Posted: Tue Jun 06, 2017 2:47 pm
by Begoneboy (imported)
Flo you're absolutely right on that.

And it takes every kind of personality to make it all interesting.

Never ending fun is my motto.

Re: Hello

Posted: Tue Jun 06, 2017 4:08 pm
by Losethem (imported)
Welcome, from another of the nullo tribe. I only started seriously contemplating this life when you were busy fulfilling your desire.

It does leave me a question... how did you manage to get a surgeon to do this in 1995? I felt we are only now starting to get the help we need from the medical community, but it appears you were able to do so 20 years prior. Great for you! I hope you enjoy being nullo as much as I do. Best thing I ever did.

Re: Hello

Posted: Tue Jun 06, 2017 5:09 pm
by minuteman (imported)
Wow Begoneboy! Thank you for your in-depth and candid response to my question. I've not had to confront the social/marital trauma that you have, so it's a little difficult for me to absorb the notion that it could have such a dramatic effect on the view a person develops of their own body and sexuality.

I appreciate your comment re 'minuteman'. I know it has a particular resonance in the US (missiles, Hector Heathcote, etc.); over here (UK) not so much. For me it was just a name which is quite innocent on some fora - a little more telling in others ;)

Re: Hello

Posted: Tue Jun 06, 2017 5:14 pm
by Begoneboy (imported)
Hello Losethem and thank you for the welcome,

I am told I don't have the ability to make a short response by many of those in my life.

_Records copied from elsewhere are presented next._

import Summits.CriticalPhenomena.PercolationContinuityZ3.Theses.PercSubharmonicSquare

/-!
# Crux `SubharmonicPower` (stmt-CriticalPhenomena-11505, route PercSubharmonicSquare): the split
# `DefectSubMeanValue → RingDispersion → SubharmonicPower` ("convexity amplification")

Strategist decomposition (BC2 redirect) of the deciding crux of route `PercSubharmonicSquare`.
The crux asks for ONE exponent `s > 0` and a box `Λ_R` such that `τ_p(0,·)^s` is nearest-neighbour
sub-mean-value at every `‖x‖ > R`, uniformly in `p < p_c(ℤ³)`.  It is split into two statements about
the connectivity itself (no power), on the six-point neighbour ring `N(x) = {x ± e_i}` of a far site `x`,
with ring mean `m_p(x) = (1/6) Σ_{y ∈ N(x)} τ_p(0,y)`:

* `DefectSubMeanValue` — **sub-mean-value up to an `O(‖x‖⁻²)` defect**: `∃ A ≥ 0, R, ∀ p < p_c, ∀ ‖x‖ > R,
  τ_p(0,x) ≤ (1 + A/‖x‖²) · m_p(x)`.  World-neutral regularity: it holds for pure exponentials /
  plateau approaches (defect `≤ 1/(6‖x‖²)`) as well as for the critical power law `r^{-(1+η)}`, `η < 0`
  (defect `a(1-a)/(6 r²)`, `a = 1+η`), so it does not carry the conjunct; `s = 1` sub-mean-value itself
  (`A = 0`) is false near criticality (card MC: `σ₁(e₁) < 0` from `p ≈ 0.228`).
* `RingDispersion` — **the ring is never flat**: `∃ B > 0, R, ∀ p < p_c, ∀ ‖x‖ > R,
  (1 + B/‖x‖²) · m_p(x)² ≤ (1/6) Σ_{y ∈ N(x)} τ_p(0,y)²`, i.e. the relative variance of `τ_p(0,·)` over
  the ring is at least `B/‖x‖²` (for a radial power law `r^{-a}` it is `a²/(3r²)`; in the
  Ornstein–Zernike regime it is of order one).  No sign / subharmonicity content.

**Assembly (this file, sorry-free).**  Raise to the power `q`: by `DefectSubMeanValue`,
`τ(x)^q ≤ (1 + A/r²)^q m^q ≤ (1 + 2qA/r²) m^q` once `r² ≥ 2qA`; by convexity of `t ↦ t^q` the ring mean
of `τ^q` exceeds `m^q` by a variance gain.  Two regimes (normalised ring values `t_y = τ(y)/m`, mean `1`,
`S₂ = Σ (t_y - 1)² ≥ 6B/r²`): if `(q-1) S₂ ≥ 12 q A/r²` the GLOBAL bound `t^q ≥ 1 + q(t-1) + (q-1)(t-1)²`
(`t ≥ 0`) suffices; otherwise `S₂ < 24A/r² ≤ 1/(4q²)` (for `r² ≥ 96 q² A`), so every `|t_y - 1| ≤ 1/(2q)`
and the LOCAL bound `(1+u)^q ≥ 1 + qu + (1 - 1/(2q))^q · q(q-1)/2 · u² ≥ 1 + qu + q(q-1)/4 · u²` gives the
gain `q(q-1) S₂/4 ≥ 12 q A/r²` as soon as `q - 1 ≥ 8A/B`.  Hence `SubharmonicPower` holds with
`s = q := ⌈8A/B⌉₊ + 2` and `R := max(R₁, R₂, 1, ⌈96 q² A⌉₊)`.  The exponent is thus fixed by the ratio
defect/dispersion (`A ≈ 0.007`, `B ≈ 0.3` at `p_c` give `q = 2`, the card's `SquareSubharmonic`).
-/

namespace Summit.CriticalPhenomena.PercolationContinuityZ3.Theorems
import Mathlib
import Summits.ValiantsHypothesis.ValiantsHypothesis.Theorems.NewtonUnitEquationsTwoProductsRankOneFourLawPlanar
import HarnessLib

/-!
# `relation_ladder` — R8 TYPED TARGET (val-idea-8 g3, 2026-08-28): ONE-SIDED rank one `p·α = Σ_{i<k} q_i·β_i`
Typed statement + witness + the embeddings of the R7b (`k = 2`) and R7c (`k = 1`) witnesses.  NOT a rung yet, NOT in the cone of
`Lines/relation_ladder.lean` (v20).  Engine: memo `Lines/relation_ladder_R8_engine.md` rev 2; slice count `Lines/relation_ladder_R8_simplex.lean`.
Nothing here moves VP ≠ VNP; 5906 / `PlanarCellBound` OPEN.
-/

set_option linter.dupNamespace false

namespace Summit.ValiantsHypothesis.ValiantsHypothesis.Theorems.NewtonUnitEquations.TwoProducts.PermutationType.R8

open MvPolynomial
open Summit.ValiantsHypothesis.ValiantsHypothesis.Theorems.NewtonUnitEquations.TwoProducts.FormalLogLinearisation
open Summit.ValiantsHypothesis.ValiantsHypothesis.Theorems.NewtonUnitEquations.TwoProducts.PlanarCell

variable {m : ℕ}

/-- A ONE-SIDED rank-one witness: pairwise distinct tail letters `α, β_0, …, β_{k-1}` (`k ≥ 1`), a relation `p·α = Σ q_i β_i` with all
`p, q_i ≥ 1`, and every additive coincidence of the family a multiple of it (`RankOneCoincidences`, R6 convention). -/
def OneSidedRankOne (A : Fin m → Finset Expo) : Prop :=
  ∃ (α : Expo) (p k : ℕ) (β : Fin k → Expo) (q : Fin k → ℕ), 1 ≤ p ∧ 1 ≤ k ∧ (∀ i, 1 ≤ q i) ∧ Function.Injective β ∧
    (∀ i, β i ≠ α) ∧ p • α = ∑ i, q i • β i ∧
    RankOneCoincidences A (∑ i, Finsupp.single (β i) (q i)) (Finsupp.single α p)

/-- **R8 (typed target): the one-sided rank-one law.**  `k = 1` is R7c (`RankOneTwoLaw`), `k = 2` is R7b (`RankOneThreeGenLaw`). -/
def RankOneOneSidedLaw : Prop :=
  ∃ c : ℕ, ∀ (m : ℕ) (u v : Fin m → MvPolynomial (Fin 2) ℂ), (∀ j, coeff 0 (u j) = 0) → (∀ j, coeff 0 (v j) = 0) →
    OneSidedRankOne (fun j => (u j).support ∪ (v j).support) →
    ∀ S : Finset Expo, (∀ l ∈ S, ∃ ξ : Fin 2 → ℝ, ValidWeight u v ξ ∧ IsStrictTop ξ ↑(tailDiff u v).support l) →
      S.card ≤ 2 ^ (c * m) * ((tailSupport u v).card + 2) ^ c

/-- The R7c witness (`pα = qβ`, `α ≠ β`) is one-sided with `k = 1`. -/
theorem oneSided_of_two (A : Fin m → Finset Expo) (α β : Expo) (p q : ℕ) (hp : 1 ≤ p) (hq : 1 ≤ q) (hab : α ≠ β)
    (hrel : p • α = q • β) (hR : RankOneCoincidences A (Finsupp.single β q) (Finsupp.single α p)) :
    OneSidedRankOne A := by
  refine ⟨α, p, 1, ![β], ![q], hp, le_rfl, fun i => ?_, fun i j _ => Subsingleton.elim i j, fun i => ?_, ?_, ?_⟩
  · fin_cases i; exact hq
  · fin_cases i; exact hab.symm
  · simpa using hrel
  · simpa using hR

/-- The R7b witness (`pα = qβ + rγ`, distinct letters) is one-sided with `k = 2`. -/
theorem oneSided_of_three (A : Fin m → Finset Expo) (α β γ : Expo) (p q r : ℕ) (hp : 1 ≤ p) (hq : 1 ≤ q) (hr : 1 ≤ r)
    (hab : α ≠ β) (hac : α ≠ γ) (hbc : β ≠ γ) (hrel : p • α = q • β + r • γ)
    (hR : RankOneCoincidences A (Finsupp.single β q + Finsupp.single γ r) (Finsupp.single α p)) :
    OneSidedRankOne A := by
  refine ⟨α, p, 2, ![β, γ], ![q, r], hp, by norm_num, fun i => ?_, fun i j h => ?_, fun i => ?_, ?_, ?_⟩
  · fin_cases i <;> assumption
  · fin_cases i <;> fin_cases j <;> simp_all
  · fin_cases i
    · exact hab.symm
    · exact hac.symm
  · simpa [Fin.sum_univ_two] using hrel
  · simpa [Fin.sum_univ_two] using hR

end Summit.ValiantsHypothesis.ValiantsHypothesis.Theorems.NewtonUnitEquations.TwoProducts.PermutationType.R8
/-- The crux's axis covariance IS the tree's connected time-correlator `latticeConnectedCorr` (bounded
measurable integrands under a probability measure; the shifted mean equals the unshifted one by translation
invariance of the torus state). -/
theorem covariance_eq_latticeConnectedCorr (r : LatticeRep G) (β : ℝ) (A B : YMSpecies G) (S n : ℕ) :
    cov[fun U => A.F (torusLift (2 * S + 1) U),
        fun U => B.F (configShift (-(Pi.single 0 (n : ℤ))) (torusLift (2 * S + 1) U));
        wilsonMeasure (d := 4) (L := 2 * S + 1) r.ρ β] =
      latticeConnectedCorr r.ρ β (2 * S + 1) A.F B.F n := by
  haveI : IsProbabilityMeasure (wilsonMeasure (d := 4) (L := 2 * S + 1) r.ρ β) :=
    isProbabilityMeasure_wilsonMeasure _ r.continuous β
  obtain ⟨a, ha⟩ := A.bounded
  obtain ⟨b, hb⟩ := B.bounded
  have hmA : Measurable fun U : GaugeConfig 4 (2 * S + 1) G => A.F (torusLift (2 * S + 1) U) :=
    A.measurable.comp (measurable_torusLift _)
  have hmB : Measurable fun U : GaugeConfig 4 (2 * S + 1) G =>
      B.F (configShift (-(Pi.single 0 (n : ℤ))) (torusLift (2 * S + 1) U)) :=
    B.measurable.comp ((configShift _).measurable.comp (measurable_torusLift _))
  have l₁ : MemLp (fun U : GaugeConfig 4 (2 * S + 1) G => A.F (torusLift (2 * S + 1) U)) 2
      (wilsonMeasure (d := 4) (L := 2 * S + 1) r.ρ β) :=
    MemLp.of_bound hmA.aestronglyMeasurable a (ae_of_all _ fun U => by
      simpa [Real.norm_eq_abs] using ha _)
  have l₂ : MemLp (fun U : GaugeConfig 4 (2 * S + 1) G =>
      B.F (configShift (-(Pi.single 0 (n : ℤ))) (torusLift (2 * S + 1) U))) 2
      (wilsonMeasure (d := 4) (L := 2 * S + 1) r.ρ β) :=
    MemLp.of_bound hmB.aestronglyMeasurable b (ae_of_all _ fun U => by
      simpa [Real.norm_eq_abs] using hb _)
  rw [covariance_eq_sub l₁ l₂]
  -- the shifted mean is the unshifted mean (translation invariance of the torus state)
  have hmean : ∫ U, B.F (configShift (-(Pi.single 0 (n : ℤ))) (torusLift (2 * S + 1) U))
        ∂(wilsonMeasure (d := 4) (L := 2 * S + 1) r.ρ β) =
      ∫ U, B.F (torusLift (2 * S + 1) U) ∂(wilsonMeasure (d := 4) (L := 2 * S + 1) r.ρ β) := by
    have h1 := toTorusObservable_comp_configShift (G := G) (2 * S + 1) (-(Pi.single 0 (n : ℤ))) B.F
    have h2 := wilsonExpectation_comp_torusConfigShift (d := 4) (L := 2 * S + 1) r.ρ β
      (Literature.Probability.LatticeModels.Torus.proj (2 * S + 1) (-(Pi.single 0 (n : ℤ))))
      (toTorusObservable (2 * S + 1) B.F)
    rw [← h1] at h2
    simpa [wilsonExpectation, toTorusObservable, Function.comp] using h2
  unfold latticeConnectedCorr
  simp only [Pi.mul_apply]
  rw [hmean]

That can be both a gift and a curse. Perhaps an Irish gift of blarney. But as they say "se la vi"

In the late 80's I had been sailing for quite some time and toying with the whole idea

of reassignment surgery. Of course that really wasn't my desire so I just kept sailing

and returned to the Pacific coast once again through the canal. My first U.S. port of entry

on that trip was San Diego which boasted a rather large gay community. The gay community

in my opinion has never been supportive of Nullo or trans folks so they in their own way made

a lot of fun of the situation. A few had suggested that I just wack `em off. Naturally in those

days there wasn't much medical help in any of the areas we speak. But I had to go to

Tijuana to buy some supplies that weren't available in San Diego and when passing through

the tourist district I was taken aback by the number of sex clubs. There were quite a few of the

traveste (Spanish for transvestite) clubs. Those peaked my interest and while speaking with

one particular performer he/she mentioned a doctor with a private clinic that would be happy

to do as I wished. This performer had used this doctor and was very satisfied and the results

were not hard on the eyes. The next day I was in his office discussing all of the possibilities.

He truly wanted to do a complete reassignment but that didn't appeal to my desire. He agreed

that he could remove scrotum, testes and penis without harming the ability to have normal

arousal feelings so the next week I was admitted to his small two room hospital. Two rooms

plus nurses station and surgical suite that is. surgery in the morning followed by a nightmarish

evening of a combination of sleep, dream, pushing the pain drip button and more sleep.

The next day he told me I needed to wait another day before he could remove the catheter followed

by the time it would take me to have my first pee without help before he would let me leave. Another

night passed until the morning arrived and the catheter was pulled. Probably another 6 hours before

I could manage that first pee. Oh what a relief it was. I dressed and took a taxi back to the border where

I had to walk the gambit of border crossings and get a bus back to the boat. That was one of the longest

most painful walks of my entire life. The seat on the bus was only a small bit of comfort and then climbing up

onto the boat took everything I had. Fortunately he sent me with some pretty good pain pills for the

time and I emerged a week or so later from the cabin with a whole new outlook on life. Been nothing

but better by the day since then. Hope that satisfies your curiosity. The United States is not the

sum and total of all life as we see.